Since we got to bed not too early (ahem, midnight) we slept in until around 10AM, which is unheard of at home: the dogs and cats just won't put up with laziness like this. Well, fuck 'em, we're on vacation and the dogs are at dog camp, being treated like kings, I mean, come on, treats, walks, someone to THROW THE BALL, NOW, HUH, WHAT ARE YOU WAITING FOR!!
Excuse me.
Anyway, we get up and fart around figuring out what we want to do, which is go get coffee and croissants, but it's a bit late, so let's just get dressed and head out to explore, but look, there's a cafe so let's sit down and
slow down, (phew)
and have the coffee and realize that we're in a foreign country, we have no plans, no one to meet, just the two of us at whatever pace we want to set.
OK, then. Wow. Relax, what a concept.
Looking through our guide book, the increasingly indispensable Cadogan guide to Provence, we find that there's a market and some antiques over in Isle Sur la Sourge, about 20 minutes from us. Want to go? Sure, even though we really don't get the whole "fill your house with the stuff other people don't want, especially if it's old and kind of beat up", but we love to look at it and chose not to take it home.
Whatever floats our boat, you know?
Anyway, we head over, using maps instead of GPS, so that we can begin to learn the area, and drive through this incredible countryside, just beginning to show autumn in the browning leaves of the grapevines. Bright blue sky, warm and happy, we drive the narrow roads, pulling over as necessary to let the impatient few past.

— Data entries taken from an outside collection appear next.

/-- **The left tail, `t < 0`** (shape of Booker's Lemma 5.7 (ii)): under the same majorant, for
`t < 0`, `B > 0` and `β(t) + πη/4 > 0` (`β` depends on `|t|` only),
`‖Σ_{k ≥ 0} F(t − kB)‖ ≤ K ‖Γ((c+it)/2)‖ (3/2+|t|)^{5/16} e^{πηt/4} / (1 − e^{−B(β(t) + πη/4)})`
(apply the right-tail decay to `|t| + kB` with `η ↦ −η`). [cite: Booker2006, Lemma 5.7 (ii)] -/
theorem tail_left {c : ℝ} (hc : c = 1 / 2 ∨ c = 3 / 2) {K η : ℝ} (hK : 0 ≤ K) (F : ℝ → ℂ)
    (hF : ∀ u : ℝ, ‖F u‖ ≤ K * ‖Complex.Gamma (((c : ℂ) + |u| * I) / 2)‖ *
      (3 / 2 + |u|) ^ ((5 : ℝ) / 16) * Real.exp (π * η * u / 4))
    {t B β : ℝ} (ht : t < 0) (hB : 0 < B)
    (hβ : β = π / 4 - c * Real.arctan (1 / (2 * |t|)) - 4 / (π ^ 2 * |t ^ 2 - c ^ 2|))
    (hβη : -(π / 4 * η) < β) :
    Summable (fun k : ℕ => F (t - k * B)) ∧
      ‖∑' k : ℕ, F (t - k * B)‖ ≤ K * ‖Complex.Gamma (((c : ℂ) + t * I) / 2)‖ *
        (3 / 2 + |t|) ^ ((5 : ℝ) / 16) * Real.exp (π * η * t / 4) /
          (1 - Real.exp (-(B * (β + π / 4 * η)))) := by
  set s : ℝ := -t with hs
  have hs0 : 0 < s := by rw [hs]; linarith
  have hts : |t| = s := by rw [hs]; exact abs_of_neg ht
  set M : ℝ := K * ‖Complex.Gamma (((c : ℂ) + t * I) / 2)‖ * (3 / 2 + |t|) ^ ((5 : ℝ) / 16) *
    Real.exp (π * η * t / 4) with hM
  set r : ℝ := Real.exp (-(B * (β + π / 4 * η))) with hr
  have hr0 : 0 ≤ r := (Real.exp_pos _).le
  have hr1 : r < 1 := by rw [hr, Real.exp_lt_one_iff]; nlinarith
  have hβ' : β = π / 4 - c * Real.arctan (1 / (2 * s)) - 4 / (π ^ 2 * |s ^ 2 - c ^ 2|) := by
    rw [hβ, hts, hs, neg_sq]
  have hterm : ∀ k : ℕ, ‖F (t - k * B)‖ ≤ M * r ^ k := by
    intro k
    have hk : (0 : ℝ) ≤ k * B := by positivity
    have hu : t - k * B < 0 := by linarith
    have habs : |t - k * B| = s + k * B := by rw [abs_of_neg hu, hs]; ring
    refine (hF _).trans ?_
    rw [habs]
    have hd := decay hc hs0 (show s ≤ s + k * B by linarith)
    rw [← hβ', show s + k * B - s = k * B by ring] at hd
    have e : Real.exp (π * η * (t - k * B) / 4) =
        Real.exp (π * η * t / 4) * Real.exp (-(π / 4 * η * (k * B))) := by
      rw [← Real.exp_add]; congr 1; ring
    have er : r ^ k = Real.exp (-β * (k * B)) * Real.exp (-(π / 4 * η * (k * B))) := by
      rw [hr, ← Real.exp_nat_mul, ← Real.exp_add]; congr 1; ring
    have hGt : ‖Complex.Gamma (((c : ℂ) + t * I) / 2)‖ = ‖Complex.Gamma (((c : ℂ) + s * I) / 2)‖ := by
      rw [norm_Gamma_abs, hts]
    rw [e, er, hM, hGt, hts]
    have hG := mul_le_mul_of_nonneg_left hd hK
    calc K * ‖Complex.Gamma (((c : ℂ) + (s + k * B : ℝ) * I) / 2)‖ *
          (3 / 2 + (s + k * B)) ^ ((5 : ℝ) / 16) *
          (Real.exp (π * η * t / 4) * Real.exp (-(π / 4 * η * (k * B))))
        = (K * (‖Complex.Gamma (((c : ℂ) + (s + k * B : ℝ) * I) / 2)‖ *
          (3 / 2 + (s + k * B)) ^ ((5 : ℝ) / 16))) *
          (Real.exp (π * η * t / 4) * Real.exp (-(π / 4 * η * (k * B)))) := by ring
      _ ≤ (K * (‖Complex.Gamma (((c : ℂ) + s * I) / 2)‖ * (3 / 2 + s) ^ ((5 : ℝ) / 16) *
          Real.exp (-β * (k * B)))) *
          (Real.exp (π * η * t / 4) * Real.exp (-(π / 4 * η * (k * B)))) := by
          gcongr
      _ = _ := by ring
  have hgeom : HasSum (fun k : ℕ => M * r ^ k) (M / (1 - r)) := by
    have := (hasSum_geometric_of_lt_one hr0 hr1).mul_left M
    simpa [div_eq_mul_inv] using this
  have hsum : Summable (fun k : ℕ => F (t - k * B)) :=
    Summable.of_norm_bounded hgeom.summable hterm
  refine ⟨hsum, ?_⟩
  calc ‖∑' k : ℕ, F (t - k * B)‖ ≤ ∑' k : ℕ, ‖F (t - k * B)‖ := norm_tsum_le_tsum_norm hsum.norm
    _ ≤ ∑' k : ℕ, M * r ^ k := hsum.norm.tsum_le_tsum hterm hgeom.summable
    _ = M / (1 - r) := hgeom.tsum_eq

Eventually, we reach the town, and park in a sort of random mass of vehicles. Serious, people, lineups aren't your strong suit, I get it, but still, it looks like you all spilled hot coffee on your laps and then just got out. So we just pull in and stop, and get out and walk to the market, which is almost over, as it's now 12:30 and they end at 1, but who cares, we're here to enjoy , which we do, browsing among the sellers of linens, and trinkets and antiques and Jesus there's a lot of stuff!
Are you hungry? I am.
So we find a place that has a table left, even though by the time we get there it's almost 2, and they're running on empty, but a kind waitress takes pity on us, and we sit in the shade and order wine and salads and just take in the town. (Pictures are coming, I swear.)

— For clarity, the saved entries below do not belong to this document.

import Summits.BirchSwinnertonDyer.BirchSwinnertonDyer.Theorems.KolyvaginRoadThreeMethod2Defs
import HarnessLib

/-!
# KOLY method line, crux stmt-BirchSwinnertonDyer-19574 `ZhangSharpFrameAtThreeHL`: MEMBERSHIP DICTIONARIES for the
# canonical spaces `levelSelmerSubgroup` ∕ `SelQ` ∕ `SelRelQ` of the method skeleton (cell `bsd-stepL`, seat
# `bsd-stepL-zhang3-p1` g8; `--supports 19574`, helper; item 2 of the S2-ENGINE work package, memo
# `HOME/zhang3/S2-RELINE-19574.md`)

Pure unfolding of `Method2Defs.levelSelmerSubgroup` (an `⊓` of four parts, two of them `⨅`s over places with side
conditions): a class lies in the canonical level-`n` space relaxed at `S`, of sign `μ`, iff (i) complex conjugation acts
on it by `sgn μ`, (ii) it satisfies E's Kummer condition at every infinite place, (iii) E's Kummer condition at every
finite place above no prime of `n ∪ S`, and (iv) the ORDINARY condition at every place above a prime of `n ∖ S`. Stated
for `levelSelmerSubgroup` (levels as `Finset ℕ`), and for `SelQ` ∕ `SelRelQ` (levels as finite sets of
unipotent-admissible primes). These are the model side of the engine's membership dictionaries `hSel` ∕ `hSelRel`
(`ZhangTriangulation.exists_ne_zero_of_zhangInduction_on_of_kolyvaginSystem_finite*`,
`Method2.inductionOfLevelSystems_of_engineInputs`). 0 definitions, 0 facts, 0 `sorry`; closes nothing (T7).

References: [cite: WZhang2014, §5 (Sel_{𝔭_n}), Lemma 8.4 (3) (relaxed Selmer group)] [cite: BertoliniDarmon2005, §2.3].
-/

noncomputable section

open scoped Classical

namespace Summit.BirchSwinnertonDyer.Rank1Residual.X11b.Three.Koly.Method2

open WeierstrassCurve NumberField IsDedekindDomain
  Literature.NumberTheory.EllipticCurves Literature.NumberTheory.EllipticCurves.ModularForms
  Literature.NumberTheory.GaloisRepresentations Module

variable (W : WeierstrassCurve ℚ) (K : Type) [Field K] [NumberField K] (c : K ≃ₐ[ℚ] K)

/-- **Membership in the canonical space `levelSelmerSubgroup n S μ`** (definitional unfolding): sign `sgn μ` under
complex conjugation; Kummer at the infinite places; Kummer at the finite places above no prime of `n ∪ S`; ordinary at
the places above the primes of `n` not in `S`. [cite: WZhang2014, §5 (Sel_{𝔭_n})] -/
theorem mem_levelSelmerSubgroup_iff (n : Finset ℕ) (S : Set ℕ) (μ : Bool) (x : V3 W K) :
    x ∈ levelSelmerSubgroup W K c n S μ ↔
      conjAct W c ((3 ^ 1 : ℕ) : ℤ) x = sgn μ • x ∧
      (∀ w : InfinitePlace K, x ∈ selmerLocalKer (W.baseChange K) w.Completion ((3 ^ 1 : ℕ) : ℤ)) ∧
      (∀ v : HeightOneSpectrum (𝓞 K), (∀ q ∈ (n : Set ℕ) ∪ S, (q : 𝓞 K) ∉ v.asIdeal) →
        x ∈ selmerLocalKer (W.baseChange K) (v.adicCompletion K) ((3 ^ 1 : ℕ) : ℤ)) ∧
      (∀ q : ℕ, q ∈ n ∧ q ∉ S → ∀ v : HeightOneSpectrum (𝓞 K), (q : 𝓞 K) ∈ v.asIdeal →
        x ∈ (W.baseChange K).ordinaryLocalKer (v.adicCompletion K) ((3 ^ 1 : ℕ) : ℤ)) := by
  unfold levelSelmerSubgroup
  simp only [AddSubgroup.mem_inf, AddSubgroup.mem_iInf, AddMonoidHom.mem_ker, AddMonoidHom.sub_apply, sub_eq_zero]
  exact Iff.rfl

variable [W.IsGloballyMinimal] [Module (ZMod 3) (V3 W K)]

/-- **Membership in `SelQ n μ`** (`n` a finite set of unipotent-admissible primes): sign; Kummer at the infinite places;
Kummer at the finite places above no prime of `n`; ordinary at the places above the primes of `n`.
[cite: WZhang2014, §5 (Sel_{𝔭_n})] -/
theorem mem_selQ_iff (n : Finset {q // IsUAdmissiblePrime W K q}) (μ : Bool) (x : V3 W K) :
    x ∈ SelQ W K c n μ ↔
      conjAct W c ((3 ^ 1 : ℕ) : ℤ) x = sgn μ • x ∧
      (∀ w : InfinitePlace K, x ∈ selmerLocalKer (W.baseChange K) w.Completion ((3 ^ 1 : ℕ) : ℤ)) ∧
      (∀ v : HeightOneSpectrum (𝓞 K), (∀ q ∈ n, ((q : ℕ) : 𝓞 K) ∉ v.asIdeal) →
        x ∈ selmerLocalKer (W.baseChange K) (v.adicCompletion K) ((3 ^ 1 : ℕ) : ℤ)) ∧
      (∀ q ∈ n, ∀ v : HeightOneSpectrum (𝓞 K), ((q : ℕ) : 𝓞 K) ∈ v.asIdeal →
        x ∈ (W.baseChange K).ordinaryLocalKer (v.adicCompletion K) ((3 ^ 1 : ℕ) : ℤ)) := by
  unfold SelQ
  rw [AddSubgroup.mem_toZModSubmodule, mem_levelSelmerSubgroup_iff]
  refine and_congr_right fun _ ↦ and_congr_right fun _ ↦ ⟨fun ⟨h3, h4⟩ ↦ ⟨fun v hv ↦ ?_, fun q hq v hv ↦ ?_⟩,
    fun ⟨h3, h4⟩ ↦ ⟨fun v hv ↦ ?_, fun q hq v hv ↦ ?_⟩⟩
  · refine h3 v fun q' hq' ↦ ?_
    rcases hq' with hq' | hq'
    · obtain ⟨a, ha, rfl⟩ := Finset.mem_image.mp (Finset.mem_coe.mp hq')
      exact hv a ha
    · exact absurd hq' (Set.notMem_empty _)
  · exact h4 (q : ℕ) ⟨Finset.mem_image_of_mem _ hq, Set.notMem_empty _⟩ v hv
  · exact h3 v fun a ha ↦ hv (a : ℕ) (Or.inl (Finset.mem_coe.mpr (Finset.mem_image_of_mem _ ha)))
  · obtain ⟨a, ha, rfl⟩ := Finset.mem_image.mp hq.1
    exact h4 a ha v hv

/-- **Membership in `SelRelQ n S μ`** (relaxed at the admissible primes of `S`): sign; Kummer at the infinite places;
Kummer at the finite places above no prime of `n ∪ S`; ordinary at the places above the primes of `n ∖ S`; NO
condition at the places above `S`. [cite: WZhang2014, Lemma 8.4 (3) (relaxed Selmer group)] -/
theorem mem_selRelQ_iff (n : Finset {q // IsUAdmissiblePrime W K q}) (S : Set {q // IsUAdmissiblePrime W K q})
    (μ : Bool) (x : V3 W K) :
    x ∈ SelRelQ W K c n S μ ↔
      conjAct W c ((3 ^ 1 : ℕ) : ℤ) x = sgn μ • x ∧
      (∀ w : InfinitePlace K, x ∈ selmerLocalKer (W.baseChange K) w.Completion ((3 ^ 1 : ℕ) : ℤ)) ∧
      (∀ v : HeightOneSpectrum (𝓞 K), (∀ q ∈ n, ((q : ℕ) : 𝓞 K) ∉ v.asIdeal) →
        (∀ q ∈ S, ((q : ℕ) : 𝓞 K) ∉ v.asIdeal) →
        x ∈ selmerLocalKer (W.baseChange K) (v.adicCompletion K) ((3 ^ 1 : ℕ) : ℤ)) ∧
      (∀ q ∈ n, q ∉ S → ∀ v : HeightOneSpectrum (𝓞 K), ((q : ℕ) : 𝓞 K) ∈ v.asIdeal →
        x ∈ (W.baseChange K).ordinaryLocalKer (v.adicCompletion K) ((3 ^ 1 : ℕ) : ℤ)) := by
  unfold SelRelQ
  rw [AddSubgroup.mem_toZModSubmodule, mem_levelSelmerSubgroup_iff]
  refine and_congr_right fun _ ↦ and_congr_right fun _ ↦ ⟨fun ⟨h3, h4⟩ ↦ ⟨fun v hv hvS ↦ ?_, fun q hq hqS v hv ↦ ?_⟩,
    fun ⟨h3, h4⟩ ↦ ⟨fun v hv ↦ ?_, fun q hq v hv ↦ ?_⟩⟩
  · refine h3 v fun q' hq' ↦ ?_
    rcases hq' with hq' | hq'
    · obtain ⟨a, ha, rfl⟩ := Finset.mem_image.mp (Finset.mem_coe.mp hq')
      exact hv a ha
    · obtain ⟨a, ha, rfl⟩ := hq'
      exact hvS a ha
  · refine h4 (q : ℕ) ⟨Finset.mem_image_of_mem _ hq, fun h ↦ hqS ?_⟩ v hv
    obtain ⟨a, ha, hav⟩ := h
    rwa [← Subtype.ext hav]
  · exact h3 v (fun a ha ↦ hv (a : ℕ) (Or.inl (Finset.mem_coe.mpr (Finset.mem_image_of_mem _ ha))))
      (fun a ha ↦ hv (a : ℕ) (Or.inr ⟨a, ha, rfl⟩))
  · obtain ⟨a, ha, rfl⟩ := Finset.mem_image.mp hq.1
    exact h4 a ha (fun haS ↦ hq.2 ⟨a, haS, rfl⟩) v hv

end Summit.BirchSwinnertonDyer.Rank1Residual.X11b.Three.Koly.Method2

end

Lunch over, and the wine finished, we head out for more exploring, and poke our heads in random shops. Many aren't open (it's Sunday, after all), but some are and we enjoy looking at bunches of stuff we don't usually see, linens, and soaps and wood bric-a-brac, and tourist crapola, but DIFFERENT crapola that at home, so it's fun. Joy finds a table cloth that she takes a fancy to, so we buy that, and a few trinkets for loved ones, and eventually find out way to an ice-cream shop that makes unreal apricot and lemon sorbet, and then sit by the stream and watch the ducks dive for invisible fish and tidbits. Soon, we head back, and unload our loot, and take a nap. (That's when I posted the previous post.)(I don't nap)(usually.)
After nap and showers, we're ready for more, so we go out looking for dinner! Now, I don't speak French, really I don't. I'm fluent in Italian, because I grew up in Rome, and kept it up over the years, so I have a good accent and a firm grasp of the grammar, but French I have to fake. Well, I seem to be doing OK, because I can make myself understood pretty well, and it gives me such a thrill to be able to ask directions or about the menu, or really, anything. It's really cool, and I'm happy that I had all those French lessons in high school, even though I hated them at the time. But it's been 35+ years! Anyway, we stumble though the menu at a lovely outdoor restaurant call Le Gouses D'ail, or the Garlic Cloves. We eat and drink and eat some more and drink some more until we're stuffed and drunken again, but this time the car is already at home, so we stagger home, and sleep it off, and next thing you know, it's 6:30AM, and the church bells next door are ringing, every freaking HOUR, twice.
WTF is with THAT, anyway? Is it really neccesary to ring the chimes twice each hour? Plus the little Bong on the 1/2s? I've got to find someone to ask. Maybe tomorrow.